/-!
# The quaternion doublings, VIII: THE LAW — `μ(Q₈ × ℤ/2, (−1, 0)) = φ₂ = 18 = β` and `μ(Pauli, z²) = φ₂ = 20 = β − 2`

* §1 **The count** (`isLeast_of_plan`): a valid plan with `|fam| + 2 ≤ |reps| + d₂(G/𝒦)` proves the census law `μ(G, c) = φ₂(G, c)` for every datum of
  its twist — generation by part VII, `|reps| ≤ β` by part VI, `φ₂ + 2 = β + d₂(G/𝒦)` (lit-andre-3), and seat b09ʼs floor `μ ≥ φ₂`.
* §2 **The sign characters of `Q₈ × ℤ/2`** (`τ = 0`): the exponents of `i` and of `j` in a word are homomorphisms `G → ℤ/2`; their kernels and the
  kernel of their sum are three index-two subgroups containing `𝒦(G, c) = ⟨c, x⟩` (every word off `{1, x}·⟨c⟩` squares to `c`), so `d₂(G/𝒦) ≥ 2`.
* §3 **THE LAWS**: `Datum.isLeast_card_gfaces_generate_fibreTwo (D : Datum G c τ)` for both twists (plans of parts Va/Vb: `18 + 2 ≤ 18 + 2`,
  `20 + 2 ≤ 22 + 0`), with the ROWS `φ₂ = 18, β = 18, d₂ = 2` (`τ = 0`) and `φ₂ = 20, β = 22, d₂ = 0` (`τ = 1`) read off the same inequalities.
All [folklore] bookkeeping over [Pohlmann1968, Thm 1]; the dictionary blocks ↔ isogeny classes is [Milne1999, Prop. 2.1, p. 54] as in
`Census/BlockParityLaw.lean` (cited, not formalised).

## References
* [Pohlmann1968] H. Pohlmann, Algebraic cycles on abelian varieties of complex multiplication type, Ann. of Math. 88 (1968), Thm 1.
* [Milne1999] J. S. Milne, Lefschetz motives and the Tate conjecture, Compositio Math. 117 (1999), Prop. 2.1, p. 54.
-/

namespace Summit.HodgeConjecture.CorCM.Census.QuaternionDoubling

open Finset
open Summit.HodgeConjecture.CorCM.Prior.AllgGroup.RfwfAllgGroup
open Summit.HodgeConjecture.CorCM.Census.BlockParity
open Summit.HodgeConjecture.CorCM.Census.Coinvariant
open Summit.HodgeConjecture.CorCM.Census.TypeStabiliser
open Summit.HodgeConjecture.CorCM.Census.IndexTwo

noncomputable section

variable {G : Type*} [Group G] [Fintype G] [DecidableEq G] {c : G} {τ : ZMod 2}

/-! ## §1 The count -/

/-- **THE COUNT**: a valid plan with `|fam| + 2 ≤ |reps| + d₂(G/𝒦)` proves `μ(G, c) = φ₂(G, c)` for every datum of its twist, together with
`|fam| = φ₂`, `|reps| = β`. [folklore] -/
theorem isLeast_of_plan (D : Datum G c τ) (P : Plan) (hV : P.Valid τ = true)
    (hcount : P.fam.length + 2 ≤ P.reps.length + indexTwoRank (stabGen c)) :
    IsLeast {m : ℕ | ∃ S : Finset (CMF G c →₀ ℤ), ↑S ⊆ gfaceSet G c D.c_mul_c ∧ S.card = m ∧
      hodgeSpan c D.c_mul_c ≤ Submodule.span ℤ (pairSet c) ⊔ Submodule.span ℤ (translates c S)} (fibreTwo c D.c_mul_c) ∧
    fibreTwo c D.c_mul_c = P.fam.length ∧ Fintype.card (Block c) = P.reps.length ∧
    indexTwoRank (stabGen c) + P.reps.length = P.fam.length + 2 := by
  classical
  obtain ⟨⟨S, hSF, hcard, hgen⟩, hreps⟩ := exists_generating_family D P hV
  have hfloor := OcticProduct.fibreTwo_mem_lowerBounds D.c_mul_c (Subgroup.mem_center_iff.mp D.c_mem_center)
  have hge : fibreTwo c D.c_mul_c ≤ S.card := hfloor ⟨S, hSF, rfl, hgen⟩
  have heven : Even (Fintype.card G / 2) := by rw [D.card_eq]; decide
  have hphi := fibreTwo_add_two_eq_card_block_add_indexTwoRank c D.c_mul_c D.c_ne_one (Subgroup.mem_center_iff.mp D.c_mem_center) heven
  have hS : S.card = fibreTwo c D.c_mul_c := by omega
  exact ⟨⟨⟨S, hSF, hS, hgen⟩, hfloor⟩, by omega, by omega, by omega⟩

/-! ## §2 The sign characters of `Q₈ × ℤ/2` -/

section Characters

variable (D : Datum G c τ)

/-- The read-out of a mask `β` (a function of the place) on the word of an element. [folklore] -/
def sgnFun (β : Fin 8 → ZMod 2) (g : G) : ZMod 2 := β ((wordEquiv D).symm g).2

omit [DecidableEq G] in
/-- `sgnFun` on a word. [folklore] -/
theorem sgnFun_word (β : Fin 8 → ZMod 2) (e : ZMod 2) (v : Fin 8) : sgnFun D β (word D e v) = β v := by
  simp [sgnFun]

/-- The exponent of `i`. [folklore] -/
def maskA : Fin 8 → ZMod 2 := ![0, 1, 0, 1, 0, 1, 0, 1]
/-- The exponent of `j`. [folklore] -/
def maskB : Fin 8 → ZMod 2 := ![0, 0, 1, 1, 0, 0, 1, 1]

/-- `maskA` is additive (along `i`, `j`; invariant along `x`; normalised). [folklore] -/
theorem addMask_A : (∀ v, maskA (πI v) = maskA v + maskA 1) ∧ (∀ v, maskA (πJ v) = maskA v + maskA 2) ∧
    (∀ v, maskA (πX v) = maskA v) ∧ maskA 0 = 0 := ⟨by decide, by decide, by decide, by decide⟩
/-- `maskB` is additive. [folklore] -/
theorem addMask_B : (∀ v, maskB (πI v) = maskB v + maskB 1) ∧ (∀ v, maskB (πJ v) = maskB v + maskB 2) ∧
    (∀ v, maskB (πX v) = maskB v) ∧ maskB 0 = 0 := ⟨by decide, by decide, by decide, by decide⟩
/-- `maskA + maskB` is additive. [folklore] -/
theorem addMask_AB : (∀ v, (maskA + maskB) (πI v) = (maskA + maskB) v + (maskA + maskB) 1) ∧
    (∀ v, (maskA + maskB) (πJ v) = (maskA + maskB) v + (maskA + maskB) 2) ∧
    (∀ v, (maskA + maskB) (πX v) = (maskA + maskB) v) ∧ (maskA + maskB) 0 = 0 := ⟨by decide, by decide, by decide, by decide⟩

variable {β : Fin 8 → ZMod 2}
  (hβ : (∀ v, β (πI v) = β v + β 1) ∧ (∀ v, β (πJ v) = β v + β 2) ∧ (∀ v, β (πX v) = β v) ∧ β 0 = 0)
include hβ

omit [DecidableEq G] in
/-- Right multiplication by `i`, `j`, `x`, `c` read through an additive mask. [folklore] -/
theorem sgnFun_mul_gen (g : G) :
    sgnFun D β (g * D.i) = sgnFun D β g + β 1 ∧ sgnFun D β (g * D.j) = sgnFun D β g + β 2 ∧
      sgnFun D β (g * D.x) = sgnFun D β g ∧ sgnFun D β (g * c) = sgnFun D β g := by
  obtain ⟨e, v, rfl⟩ := exists_word D g
  rw [word_mul_i, word_mul_j, word_mul_x, word_mul_c, sgnFun_word, sgnFun_word, sgnFun_word, sgnFun_word, sgnFun_word, hβ.1, hβ.2.1, hβ.2.2.1]
  exact ⟨rfl, rfl, rfl, rfl⟩

omit hβ [DecidableEq G] in
/-- Right multiplication by a power of a generator. [folklore] -/
theorem sgnFun_mul_pow (g s : G) (δ : ZMod 2) (hs : ∀ h : G, sgnFun D β (h * s) = sgnFun D β h + δ) (n : ℕ) :
    sgnFun D β (g * s ^ n) = sgnFun D β g + n • δ := by
  induction n with
  | zero => simp
  | succ n ih => rw [pow_succ, ← mul_assoc, hs, ih, succ_nsmul, add_assoc]

omit [DecidableEq G] in
/-- **An additive mask reads a homomorphism**: `sgnFun (g h) = sgnFun g + sgnFun h`. [folklore] -/
theorem sgnFun_mul (g h : G) : sgnFun D β (g * h) = sgnFun D β g + sgnFun D β h := by
  have key : ∀ g : G, ∀ u v d : ℕ, sgnFun D β (g * (D.i ^ u * D.j ^ v * D.x ^ d)) = sgnFun D β g + (u • β 1 + v • β 2) := by
    intro g u v d
    rw [show g * (D.i ^ u * D.j ^ v * D.x ^ d) = g * D.i ^ u * D.j ^ v * D.x ^ d by group,
      sgnFun_mul_pow D _ D.x 0 (fun h => by rw [(sgnFun_mul_gen D hβ h).2.2.1, add_zero]) d,
      sgnFun_mul_pow D _ D.j (β 2) (fun h => (sgnFun_mul_gen D hβ h).2.1) v,
      sgnFun_mul_pow D _ D.i (β 1) (fun h => (sgnFun_mul_gen D hβ h).1) u, smul_zero, add_zero, add_assoc]
  obtain ⟨u, -, v, -, d, -, rfl⟩ := D.exhaust h
  have h1 := key 1 u v d
  rw [one_mul, show sgnFun D β (1 : G) = 0 by rw [show (1 : G) = word D 0 0 by simp [word, xk, cpow], sgnFun_word, hβ.2.2.2], zero_add] at h1
  rw [key, h1]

◆ **Work instructions**:
Would you report every line of the entries above containing the word "heven"?

◆ **Worked solution**:
  have heven : Even (Fintype.card G / 2) := by rw [D.card_eq]; decide
  have hphi := fibreTwo_add_two_eq_card_block_add_indexTwoRank c D.c_mul_c D.c_ne_one (Subgroup.mem_center_iff.mp D.c_mem_center) heven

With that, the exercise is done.